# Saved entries
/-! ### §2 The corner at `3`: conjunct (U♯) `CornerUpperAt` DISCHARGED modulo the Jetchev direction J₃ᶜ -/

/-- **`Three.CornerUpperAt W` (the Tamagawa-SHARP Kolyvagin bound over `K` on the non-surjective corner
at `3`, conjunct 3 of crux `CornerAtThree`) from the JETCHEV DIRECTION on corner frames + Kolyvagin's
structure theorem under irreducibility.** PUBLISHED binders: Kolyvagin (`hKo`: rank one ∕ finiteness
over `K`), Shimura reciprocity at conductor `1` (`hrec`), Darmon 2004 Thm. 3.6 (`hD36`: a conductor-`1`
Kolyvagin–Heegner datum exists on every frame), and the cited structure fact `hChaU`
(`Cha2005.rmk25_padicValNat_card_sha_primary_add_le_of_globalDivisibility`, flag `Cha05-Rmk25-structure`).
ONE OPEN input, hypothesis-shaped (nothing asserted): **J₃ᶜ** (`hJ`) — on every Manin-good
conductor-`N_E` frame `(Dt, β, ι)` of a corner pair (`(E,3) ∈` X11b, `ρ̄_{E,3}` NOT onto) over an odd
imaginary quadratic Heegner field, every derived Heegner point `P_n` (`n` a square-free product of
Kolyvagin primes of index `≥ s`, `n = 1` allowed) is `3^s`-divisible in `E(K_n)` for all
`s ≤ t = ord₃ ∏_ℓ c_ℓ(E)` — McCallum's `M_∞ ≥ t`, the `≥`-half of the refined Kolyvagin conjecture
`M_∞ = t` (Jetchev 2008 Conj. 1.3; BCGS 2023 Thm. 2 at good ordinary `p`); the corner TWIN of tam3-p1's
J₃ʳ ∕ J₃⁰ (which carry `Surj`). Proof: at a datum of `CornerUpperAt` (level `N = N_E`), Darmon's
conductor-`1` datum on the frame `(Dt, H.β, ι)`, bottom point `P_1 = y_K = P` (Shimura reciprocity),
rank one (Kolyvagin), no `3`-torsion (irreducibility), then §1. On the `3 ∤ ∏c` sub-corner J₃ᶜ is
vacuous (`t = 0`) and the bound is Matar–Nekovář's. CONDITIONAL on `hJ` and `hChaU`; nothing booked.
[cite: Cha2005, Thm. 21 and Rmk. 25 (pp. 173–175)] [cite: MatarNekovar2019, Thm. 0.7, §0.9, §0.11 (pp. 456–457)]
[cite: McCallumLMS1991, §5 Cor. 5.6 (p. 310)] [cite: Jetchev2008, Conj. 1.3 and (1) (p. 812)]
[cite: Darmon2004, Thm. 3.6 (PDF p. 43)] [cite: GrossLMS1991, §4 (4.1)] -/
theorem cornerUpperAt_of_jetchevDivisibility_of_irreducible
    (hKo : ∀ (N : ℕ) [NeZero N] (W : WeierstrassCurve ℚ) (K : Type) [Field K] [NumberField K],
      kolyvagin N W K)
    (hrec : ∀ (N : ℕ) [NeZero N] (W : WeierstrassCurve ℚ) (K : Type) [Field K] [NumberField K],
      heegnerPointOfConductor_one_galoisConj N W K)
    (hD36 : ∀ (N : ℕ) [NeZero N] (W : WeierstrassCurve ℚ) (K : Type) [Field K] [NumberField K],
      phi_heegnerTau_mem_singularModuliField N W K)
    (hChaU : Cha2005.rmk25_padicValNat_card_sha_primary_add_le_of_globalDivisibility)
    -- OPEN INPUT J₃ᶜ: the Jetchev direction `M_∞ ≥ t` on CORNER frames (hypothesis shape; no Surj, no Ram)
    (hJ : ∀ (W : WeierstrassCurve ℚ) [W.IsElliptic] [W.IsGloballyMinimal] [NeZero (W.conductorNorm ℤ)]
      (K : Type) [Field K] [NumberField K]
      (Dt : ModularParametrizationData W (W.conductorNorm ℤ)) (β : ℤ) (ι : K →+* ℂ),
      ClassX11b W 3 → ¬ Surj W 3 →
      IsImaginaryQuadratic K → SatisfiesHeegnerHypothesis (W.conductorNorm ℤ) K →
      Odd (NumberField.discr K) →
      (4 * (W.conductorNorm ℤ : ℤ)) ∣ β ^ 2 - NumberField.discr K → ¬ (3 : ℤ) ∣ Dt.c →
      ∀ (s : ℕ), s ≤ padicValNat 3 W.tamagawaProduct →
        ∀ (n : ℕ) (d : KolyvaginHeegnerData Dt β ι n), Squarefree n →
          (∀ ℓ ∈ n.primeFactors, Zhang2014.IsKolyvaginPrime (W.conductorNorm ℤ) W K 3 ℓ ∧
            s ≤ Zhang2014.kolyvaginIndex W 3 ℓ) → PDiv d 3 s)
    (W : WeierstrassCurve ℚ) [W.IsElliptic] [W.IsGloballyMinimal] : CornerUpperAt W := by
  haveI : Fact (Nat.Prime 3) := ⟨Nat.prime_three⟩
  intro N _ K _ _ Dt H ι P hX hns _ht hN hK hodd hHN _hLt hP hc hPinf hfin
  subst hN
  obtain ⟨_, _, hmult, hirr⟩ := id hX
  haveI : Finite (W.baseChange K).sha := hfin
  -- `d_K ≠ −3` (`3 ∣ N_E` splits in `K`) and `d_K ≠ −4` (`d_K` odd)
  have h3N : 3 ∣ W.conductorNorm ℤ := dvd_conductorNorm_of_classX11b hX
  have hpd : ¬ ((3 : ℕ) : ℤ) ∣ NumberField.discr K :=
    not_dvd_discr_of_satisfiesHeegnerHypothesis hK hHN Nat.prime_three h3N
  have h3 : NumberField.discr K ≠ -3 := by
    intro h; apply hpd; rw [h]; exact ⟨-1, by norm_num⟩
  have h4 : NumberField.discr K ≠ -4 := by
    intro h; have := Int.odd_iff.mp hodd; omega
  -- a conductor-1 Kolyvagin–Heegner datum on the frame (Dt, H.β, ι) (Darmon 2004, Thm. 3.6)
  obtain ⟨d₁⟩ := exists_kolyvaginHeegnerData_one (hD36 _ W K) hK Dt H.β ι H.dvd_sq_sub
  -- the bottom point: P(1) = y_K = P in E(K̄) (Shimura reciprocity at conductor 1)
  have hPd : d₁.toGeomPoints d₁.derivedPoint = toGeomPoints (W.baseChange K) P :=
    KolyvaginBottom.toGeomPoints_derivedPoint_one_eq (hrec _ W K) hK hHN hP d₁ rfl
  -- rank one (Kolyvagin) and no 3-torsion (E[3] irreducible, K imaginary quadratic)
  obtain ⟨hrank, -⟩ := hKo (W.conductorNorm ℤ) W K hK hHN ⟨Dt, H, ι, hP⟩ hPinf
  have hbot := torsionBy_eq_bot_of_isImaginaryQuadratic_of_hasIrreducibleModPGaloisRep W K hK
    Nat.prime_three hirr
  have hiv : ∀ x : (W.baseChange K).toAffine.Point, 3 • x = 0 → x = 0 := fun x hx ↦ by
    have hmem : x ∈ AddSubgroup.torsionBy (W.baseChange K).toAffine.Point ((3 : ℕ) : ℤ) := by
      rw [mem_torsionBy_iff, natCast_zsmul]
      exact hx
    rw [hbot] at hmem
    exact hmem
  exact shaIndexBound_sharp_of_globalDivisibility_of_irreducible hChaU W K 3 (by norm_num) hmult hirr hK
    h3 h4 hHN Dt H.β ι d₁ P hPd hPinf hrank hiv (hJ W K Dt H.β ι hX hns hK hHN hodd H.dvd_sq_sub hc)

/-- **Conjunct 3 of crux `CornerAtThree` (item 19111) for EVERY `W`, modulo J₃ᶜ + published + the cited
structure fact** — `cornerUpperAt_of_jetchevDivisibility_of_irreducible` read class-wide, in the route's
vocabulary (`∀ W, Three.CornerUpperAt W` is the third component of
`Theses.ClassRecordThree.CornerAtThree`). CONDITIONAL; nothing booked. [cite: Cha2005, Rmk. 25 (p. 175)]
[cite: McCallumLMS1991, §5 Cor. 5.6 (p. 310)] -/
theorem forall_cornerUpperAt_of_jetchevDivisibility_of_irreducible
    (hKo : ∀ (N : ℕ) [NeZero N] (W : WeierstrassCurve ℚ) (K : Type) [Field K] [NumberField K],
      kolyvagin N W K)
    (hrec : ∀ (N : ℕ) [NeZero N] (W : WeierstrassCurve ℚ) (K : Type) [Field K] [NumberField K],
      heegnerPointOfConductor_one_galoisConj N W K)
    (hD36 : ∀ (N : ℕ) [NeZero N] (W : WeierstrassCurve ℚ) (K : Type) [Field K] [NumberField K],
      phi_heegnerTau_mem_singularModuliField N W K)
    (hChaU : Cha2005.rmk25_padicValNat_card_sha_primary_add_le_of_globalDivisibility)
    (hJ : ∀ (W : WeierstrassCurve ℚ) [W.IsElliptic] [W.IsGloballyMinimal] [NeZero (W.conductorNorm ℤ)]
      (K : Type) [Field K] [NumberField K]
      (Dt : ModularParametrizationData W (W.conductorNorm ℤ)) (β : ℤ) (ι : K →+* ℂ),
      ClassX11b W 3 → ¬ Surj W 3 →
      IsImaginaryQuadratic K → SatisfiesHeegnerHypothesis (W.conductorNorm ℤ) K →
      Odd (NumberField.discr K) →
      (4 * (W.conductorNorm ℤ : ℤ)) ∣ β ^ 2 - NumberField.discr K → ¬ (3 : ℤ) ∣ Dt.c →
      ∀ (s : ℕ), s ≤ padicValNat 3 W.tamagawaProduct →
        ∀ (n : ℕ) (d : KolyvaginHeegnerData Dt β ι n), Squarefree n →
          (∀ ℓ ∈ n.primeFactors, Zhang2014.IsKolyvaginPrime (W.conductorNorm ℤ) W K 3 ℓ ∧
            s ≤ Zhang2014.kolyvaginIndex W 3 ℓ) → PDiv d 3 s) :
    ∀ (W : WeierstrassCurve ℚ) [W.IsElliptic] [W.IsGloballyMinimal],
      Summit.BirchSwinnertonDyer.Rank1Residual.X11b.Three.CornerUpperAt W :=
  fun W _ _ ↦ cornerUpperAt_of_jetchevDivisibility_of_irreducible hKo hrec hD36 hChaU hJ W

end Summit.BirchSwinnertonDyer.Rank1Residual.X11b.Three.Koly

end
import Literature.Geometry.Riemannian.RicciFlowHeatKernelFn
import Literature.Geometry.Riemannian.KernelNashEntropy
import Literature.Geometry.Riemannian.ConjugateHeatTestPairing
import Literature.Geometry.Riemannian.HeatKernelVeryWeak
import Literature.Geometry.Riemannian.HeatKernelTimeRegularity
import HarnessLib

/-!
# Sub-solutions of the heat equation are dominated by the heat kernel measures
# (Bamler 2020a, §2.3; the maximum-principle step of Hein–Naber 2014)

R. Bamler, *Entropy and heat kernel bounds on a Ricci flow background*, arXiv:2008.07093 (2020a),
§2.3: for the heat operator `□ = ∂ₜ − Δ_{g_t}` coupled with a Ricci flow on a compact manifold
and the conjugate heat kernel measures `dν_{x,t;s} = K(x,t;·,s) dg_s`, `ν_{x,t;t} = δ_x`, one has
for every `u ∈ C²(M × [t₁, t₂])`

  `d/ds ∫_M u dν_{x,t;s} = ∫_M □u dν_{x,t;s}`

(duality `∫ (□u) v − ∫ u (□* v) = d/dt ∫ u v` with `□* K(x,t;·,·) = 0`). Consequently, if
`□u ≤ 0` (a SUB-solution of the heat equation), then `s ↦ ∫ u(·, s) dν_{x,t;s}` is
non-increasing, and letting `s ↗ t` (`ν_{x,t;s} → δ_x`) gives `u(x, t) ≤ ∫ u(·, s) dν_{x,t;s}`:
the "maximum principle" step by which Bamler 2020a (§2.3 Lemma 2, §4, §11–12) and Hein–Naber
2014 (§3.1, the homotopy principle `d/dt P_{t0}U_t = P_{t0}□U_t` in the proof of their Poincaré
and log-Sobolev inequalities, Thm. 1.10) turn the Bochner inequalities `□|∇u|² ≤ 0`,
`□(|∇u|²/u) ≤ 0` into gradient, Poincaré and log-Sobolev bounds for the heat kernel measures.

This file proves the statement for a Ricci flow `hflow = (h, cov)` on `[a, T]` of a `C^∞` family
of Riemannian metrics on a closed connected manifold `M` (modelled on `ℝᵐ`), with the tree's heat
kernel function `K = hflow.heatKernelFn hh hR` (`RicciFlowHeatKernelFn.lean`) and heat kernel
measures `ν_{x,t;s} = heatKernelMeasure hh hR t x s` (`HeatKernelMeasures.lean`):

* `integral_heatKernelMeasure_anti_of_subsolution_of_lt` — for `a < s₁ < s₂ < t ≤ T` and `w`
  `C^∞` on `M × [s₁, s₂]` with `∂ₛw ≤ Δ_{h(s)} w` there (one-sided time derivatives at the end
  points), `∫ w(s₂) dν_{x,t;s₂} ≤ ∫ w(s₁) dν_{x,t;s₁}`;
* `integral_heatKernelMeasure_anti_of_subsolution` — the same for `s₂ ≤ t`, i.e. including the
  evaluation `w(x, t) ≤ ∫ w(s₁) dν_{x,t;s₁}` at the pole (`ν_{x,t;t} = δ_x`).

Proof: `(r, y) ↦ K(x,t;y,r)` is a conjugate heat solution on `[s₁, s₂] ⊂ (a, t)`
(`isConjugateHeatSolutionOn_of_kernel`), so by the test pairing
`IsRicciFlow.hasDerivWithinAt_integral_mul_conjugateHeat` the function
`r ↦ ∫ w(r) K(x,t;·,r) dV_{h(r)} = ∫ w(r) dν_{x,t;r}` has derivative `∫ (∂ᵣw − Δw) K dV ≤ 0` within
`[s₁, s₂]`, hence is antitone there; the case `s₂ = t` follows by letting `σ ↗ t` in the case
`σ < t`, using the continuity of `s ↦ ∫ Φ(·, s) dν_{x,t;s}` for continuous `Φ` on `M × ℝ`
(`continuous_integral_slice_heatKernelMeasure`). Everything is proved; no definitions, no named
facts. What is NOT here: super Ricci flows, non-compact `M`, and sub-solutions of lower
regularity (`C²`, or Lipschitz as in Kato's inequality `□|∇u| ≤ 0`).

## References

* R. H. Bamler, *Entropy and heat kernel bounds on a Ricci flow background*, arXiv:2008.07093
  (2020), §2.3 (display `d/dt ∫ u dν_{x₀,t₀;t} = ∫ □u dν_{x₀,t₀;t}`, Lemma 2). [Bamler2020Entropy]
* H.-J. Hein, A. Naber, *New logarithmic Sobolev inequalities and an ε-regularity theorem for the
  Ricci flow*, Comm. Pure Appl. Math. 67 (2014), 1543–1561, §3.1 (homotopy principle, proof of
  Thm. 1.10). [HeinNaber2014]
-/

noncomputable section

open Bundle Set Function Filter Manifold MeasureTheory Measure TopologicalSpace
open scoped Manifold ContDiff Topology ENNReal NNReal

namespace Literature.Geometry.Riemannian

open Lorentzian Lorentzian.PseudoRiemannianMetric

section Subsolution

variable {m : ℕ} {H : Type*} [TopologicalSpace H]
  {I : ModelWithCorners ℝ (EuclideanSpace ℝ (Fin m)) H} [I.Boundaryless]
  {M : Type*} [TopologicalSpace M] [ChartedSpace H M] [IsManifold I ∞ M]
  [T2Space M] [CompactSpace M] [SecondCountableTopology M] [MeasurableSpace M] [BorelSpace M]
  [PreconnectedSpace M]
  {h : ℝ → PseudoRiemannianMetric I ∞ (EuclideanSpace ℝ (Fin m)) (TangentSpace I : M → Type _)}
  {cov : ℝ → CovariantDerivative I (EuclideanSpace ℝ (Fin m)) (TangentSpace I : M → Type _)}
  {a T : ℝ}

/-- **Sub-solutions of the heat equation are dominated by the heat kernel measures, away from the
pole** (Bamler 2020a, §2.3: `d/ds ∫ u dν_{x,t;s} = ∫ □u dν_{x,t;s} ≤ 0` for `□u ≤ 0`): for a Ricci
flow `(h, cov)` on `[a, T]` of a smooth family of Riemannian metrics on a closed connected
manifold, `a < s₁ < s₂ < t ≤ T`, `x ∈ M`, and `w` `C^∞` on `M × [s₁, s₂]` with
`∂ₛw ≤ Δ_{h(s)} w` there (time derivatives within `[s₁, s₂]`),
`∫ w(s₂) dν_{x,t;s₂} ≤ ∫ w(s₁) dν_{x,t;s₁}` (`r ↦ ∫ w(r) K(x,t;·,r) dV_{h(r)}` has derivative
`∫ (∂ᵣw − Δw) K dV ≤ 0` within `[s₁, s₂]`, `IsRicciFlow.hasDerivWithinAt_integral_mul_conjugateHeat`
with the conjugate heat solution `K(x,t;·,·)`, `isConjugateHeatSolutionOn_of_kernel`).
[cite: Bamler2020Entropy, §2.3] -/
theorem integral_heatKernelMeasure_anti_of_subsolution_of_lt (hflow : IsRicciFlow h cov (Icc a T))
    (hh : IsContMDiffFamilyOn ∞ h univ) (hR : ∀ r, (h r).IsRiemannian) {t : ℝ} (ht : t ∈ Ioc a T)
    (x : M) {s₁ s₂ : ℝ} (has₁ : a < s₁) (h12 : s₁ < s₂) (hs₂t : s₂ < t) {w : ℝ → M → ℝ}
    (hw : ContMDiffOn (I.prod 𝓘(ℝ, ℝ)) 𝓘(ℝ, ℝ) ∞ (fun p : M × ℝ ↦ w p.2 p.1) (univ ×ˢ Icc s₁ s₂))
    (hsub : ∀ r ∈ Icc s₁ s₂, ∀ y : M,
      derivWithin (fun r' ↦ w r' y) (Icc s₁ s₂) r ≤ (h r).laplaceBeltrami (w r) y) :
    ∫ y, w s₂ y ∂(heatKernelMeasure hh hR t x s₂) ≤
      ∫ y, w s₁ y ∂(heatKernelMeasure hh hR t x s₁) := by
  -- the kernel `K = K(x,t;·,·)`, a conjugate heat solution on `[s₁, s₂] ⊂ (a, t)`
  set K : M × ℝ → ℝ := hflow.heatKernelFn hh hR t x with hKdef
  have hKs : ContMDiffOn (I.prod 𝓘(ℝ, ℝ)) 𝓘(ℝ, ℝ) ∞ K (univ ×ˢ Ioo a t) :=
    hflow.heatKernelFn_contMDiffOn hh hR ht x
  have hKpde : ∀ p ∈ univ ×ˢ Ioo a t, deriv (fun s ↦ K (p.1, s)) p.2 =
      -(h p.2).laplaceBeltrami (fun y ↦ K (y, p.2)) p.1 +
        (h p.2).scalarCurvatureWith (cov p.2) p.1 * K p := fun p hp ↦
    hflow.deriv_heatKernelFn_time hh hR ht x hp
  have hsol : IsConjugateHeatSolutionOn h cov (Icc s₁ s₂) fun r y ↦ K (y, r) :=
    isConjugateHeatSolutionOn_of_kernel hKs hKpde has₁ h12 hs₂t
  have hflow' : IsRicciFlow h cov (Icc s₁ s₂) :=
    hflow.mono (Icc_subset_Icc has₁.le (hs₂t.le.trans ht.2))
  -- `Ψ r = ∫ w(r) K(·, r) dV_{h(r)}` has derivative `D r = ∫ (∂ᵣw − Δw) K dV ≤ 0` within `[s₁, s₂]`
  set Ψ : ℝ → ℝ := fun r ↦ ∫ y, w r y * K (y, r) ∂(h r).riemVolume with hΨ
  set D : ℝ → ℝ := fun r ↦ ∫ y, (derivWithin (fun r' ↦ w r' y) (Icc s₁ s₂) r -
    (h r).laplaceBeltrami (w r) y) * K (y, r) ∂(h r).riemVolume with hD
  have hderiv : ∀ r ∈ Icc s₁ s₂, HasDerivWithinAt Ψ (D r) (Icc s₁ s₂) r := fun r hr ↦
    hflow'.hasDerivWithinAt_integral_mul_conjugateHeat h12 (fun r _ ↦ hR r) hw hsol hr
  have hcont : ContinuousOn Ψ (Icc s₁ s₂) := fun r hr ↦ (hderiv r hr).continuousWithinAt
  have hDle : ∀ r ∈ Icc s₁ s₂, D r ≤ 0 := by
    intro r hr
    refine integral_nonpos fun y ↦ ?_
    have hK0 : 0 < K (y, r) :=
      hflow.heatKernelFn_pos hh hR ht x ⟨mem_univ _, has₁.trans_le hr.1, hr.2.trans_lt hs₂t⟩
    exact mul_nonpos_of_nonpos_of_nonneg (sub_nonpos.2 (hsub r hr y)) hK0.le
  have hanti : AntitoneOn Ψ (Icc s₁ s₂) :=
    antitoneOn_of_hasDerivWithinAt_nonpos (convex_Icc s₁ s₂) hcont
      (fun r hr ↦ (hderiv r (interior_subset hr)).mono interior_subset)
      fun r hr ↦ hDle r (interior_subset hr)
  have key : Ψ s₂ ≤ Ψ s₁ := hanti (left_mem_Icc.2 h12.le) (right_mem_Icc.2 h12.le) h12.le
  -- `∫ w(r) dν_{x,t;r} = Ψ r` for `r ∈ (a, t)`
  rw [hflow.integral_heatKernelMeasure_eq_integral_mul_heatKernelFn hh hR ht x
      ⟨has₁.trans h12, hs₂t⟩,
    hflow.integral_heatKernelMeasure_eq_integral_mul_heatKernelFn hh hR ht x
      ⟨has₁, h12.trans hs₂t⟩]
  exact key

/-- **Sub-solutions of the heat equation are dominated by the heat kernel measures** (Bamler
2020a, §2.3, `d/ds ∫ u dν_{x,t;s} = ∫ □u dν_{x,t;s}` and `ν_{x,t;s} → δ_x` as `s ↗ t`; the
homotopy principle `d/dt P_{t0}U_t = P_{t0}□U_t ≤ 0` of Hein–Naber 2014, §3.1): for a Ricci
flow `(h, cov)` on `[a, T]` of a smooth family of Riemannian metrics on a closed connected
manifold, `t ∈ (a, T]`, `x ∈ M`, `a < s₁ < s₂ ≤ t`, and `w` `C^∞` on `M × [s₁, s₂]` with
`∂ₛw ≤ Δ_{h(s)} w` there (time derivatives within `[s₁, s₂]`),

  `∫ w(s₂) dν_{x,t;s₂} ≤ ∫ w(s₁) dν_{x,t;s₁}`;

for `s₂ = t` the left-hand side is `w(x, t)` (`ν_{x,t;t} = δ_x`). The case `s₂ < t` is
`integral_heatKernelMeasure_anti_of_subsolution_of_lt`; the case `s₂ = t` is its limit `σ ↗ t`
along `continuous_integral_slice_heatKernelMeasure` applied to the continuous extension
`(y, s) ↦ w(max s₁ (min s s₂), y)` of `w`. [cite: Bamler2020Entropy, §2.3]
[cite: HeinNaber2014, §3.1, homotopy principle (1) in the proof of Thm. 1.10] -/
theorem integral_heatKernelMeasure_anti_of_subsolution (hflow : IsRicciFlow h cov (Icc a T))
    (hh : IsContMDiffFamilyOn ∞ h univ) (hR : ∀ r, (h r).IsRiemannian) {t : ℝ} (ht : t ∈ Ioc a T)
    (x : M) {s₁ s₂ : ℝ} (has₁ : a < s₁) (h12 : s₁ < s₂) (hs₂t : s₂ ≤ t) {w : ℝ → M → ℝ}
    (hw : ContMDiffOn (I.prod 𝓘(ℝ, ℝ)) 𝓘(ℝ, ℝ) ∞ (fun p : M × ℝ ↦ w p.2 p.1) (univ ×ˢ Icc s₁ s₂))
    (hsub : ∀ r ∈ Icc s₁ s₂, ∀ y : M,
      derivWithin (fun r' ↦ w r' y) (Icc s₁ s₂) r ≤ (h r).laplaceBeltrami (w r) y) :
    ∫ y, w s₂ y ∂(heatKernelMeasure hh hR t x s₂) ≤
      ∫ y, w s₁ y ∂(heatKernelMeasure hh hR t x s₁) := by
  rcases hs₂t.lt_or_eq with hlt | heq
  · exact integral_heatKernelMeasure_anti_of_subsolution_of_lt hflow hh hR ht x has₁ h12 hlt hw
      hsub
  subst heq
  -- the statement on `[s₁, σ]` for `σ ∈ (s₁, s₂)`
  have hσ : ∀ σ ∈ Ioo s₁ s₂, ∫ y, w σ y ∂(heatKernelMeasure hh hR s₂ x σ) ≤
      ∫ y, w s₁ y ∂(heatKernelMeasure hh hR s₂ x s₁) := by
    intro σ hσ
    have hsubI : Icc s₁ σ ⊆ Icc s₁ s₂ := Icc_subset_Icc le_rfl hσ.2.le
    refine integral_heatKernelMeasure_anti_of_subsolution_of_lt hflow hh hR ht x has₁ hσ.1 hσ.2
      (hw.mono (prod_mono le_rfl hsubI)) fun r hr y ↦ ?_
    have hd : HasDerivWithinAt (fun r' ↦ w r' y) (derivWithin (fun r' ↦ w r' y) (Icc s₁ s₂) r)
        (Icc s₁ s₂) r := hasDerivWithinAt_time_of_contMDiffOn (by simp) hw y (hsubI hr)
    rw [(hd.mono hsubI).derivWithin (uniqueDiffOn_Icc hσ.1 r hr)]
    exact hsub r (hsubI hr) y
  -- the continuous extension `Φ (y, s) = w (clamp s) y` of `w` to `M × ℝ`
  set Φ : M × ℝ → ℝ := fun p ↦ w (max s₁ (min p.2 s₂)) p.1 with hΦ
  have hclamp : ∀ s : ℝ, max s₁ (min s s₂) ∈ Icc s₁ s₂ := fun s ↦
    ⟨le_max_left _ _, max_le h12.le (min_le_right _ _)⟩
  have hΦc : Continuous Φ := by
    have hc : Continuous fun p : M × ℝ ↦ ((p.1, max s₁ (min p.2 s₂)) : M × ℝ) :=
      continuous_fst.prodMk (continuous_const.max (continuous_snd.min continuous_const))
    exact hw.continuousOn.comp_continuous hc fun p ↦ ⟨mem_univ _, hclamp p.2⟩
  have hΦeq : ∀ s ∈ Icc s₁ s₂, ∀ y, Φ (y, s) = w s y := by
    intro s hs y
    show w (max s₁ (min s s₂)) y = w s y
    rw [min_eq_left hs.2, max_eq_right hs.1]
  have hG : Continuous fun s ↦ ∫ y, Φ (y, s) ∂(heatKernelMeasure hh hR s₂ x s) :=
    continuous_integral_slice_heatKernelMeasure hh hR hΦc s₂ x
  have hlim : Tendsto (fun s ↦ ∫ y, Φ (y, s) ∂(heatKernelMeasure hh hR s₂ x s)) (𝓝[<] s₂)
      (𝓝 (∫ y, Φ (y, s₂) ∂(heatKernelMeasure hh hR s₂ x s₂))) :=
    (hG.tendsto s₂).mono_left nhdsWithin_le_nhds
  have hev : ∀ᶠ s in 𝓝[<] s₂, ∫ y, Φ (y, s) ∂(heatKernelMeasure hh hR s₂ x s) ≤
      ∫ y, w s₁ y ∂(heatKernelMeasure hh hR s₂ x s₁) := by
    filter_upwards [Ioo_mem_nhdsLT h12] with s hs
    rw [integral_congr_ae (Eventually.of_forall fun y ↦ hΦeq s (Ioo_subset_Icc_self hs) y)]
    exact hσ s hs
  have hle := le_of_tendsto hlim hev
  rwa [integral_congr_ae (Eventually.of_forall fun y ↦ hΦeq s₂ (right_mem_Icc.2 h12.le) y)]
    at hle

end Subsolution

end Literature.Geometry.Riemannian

# Problem details
Copy out, exactly and alone, the lines of the entries above between the ones holding "Kolyvagin primes of" and "J₃ʳ ∕ J₃⁰ (which", inclusive.

# Problem solution
Kolyvagin primes of index `≥ s`, `n = 1` allowed) is `3^s`-divisible in `E(K_n)` for all
`s ≤ t = ord₃ ∏_ℓ c_ℓ(E)` — McCallum's `M_∞ ≥ t`, the `≥`-half of the refined Kolyvagin conjecture
`M_∞ = t` (Jetchev 2008 Conj. 1.3; BCGS 2023 Thm. 2 at good ordinary `p`); the corner TWIN of tam3-p1's
J₃ʳ ∕ J₃⁰ (which carry `Surj`). Proof: at a datum of `CornerUpperAt` (level `N = N_E`), Darmon's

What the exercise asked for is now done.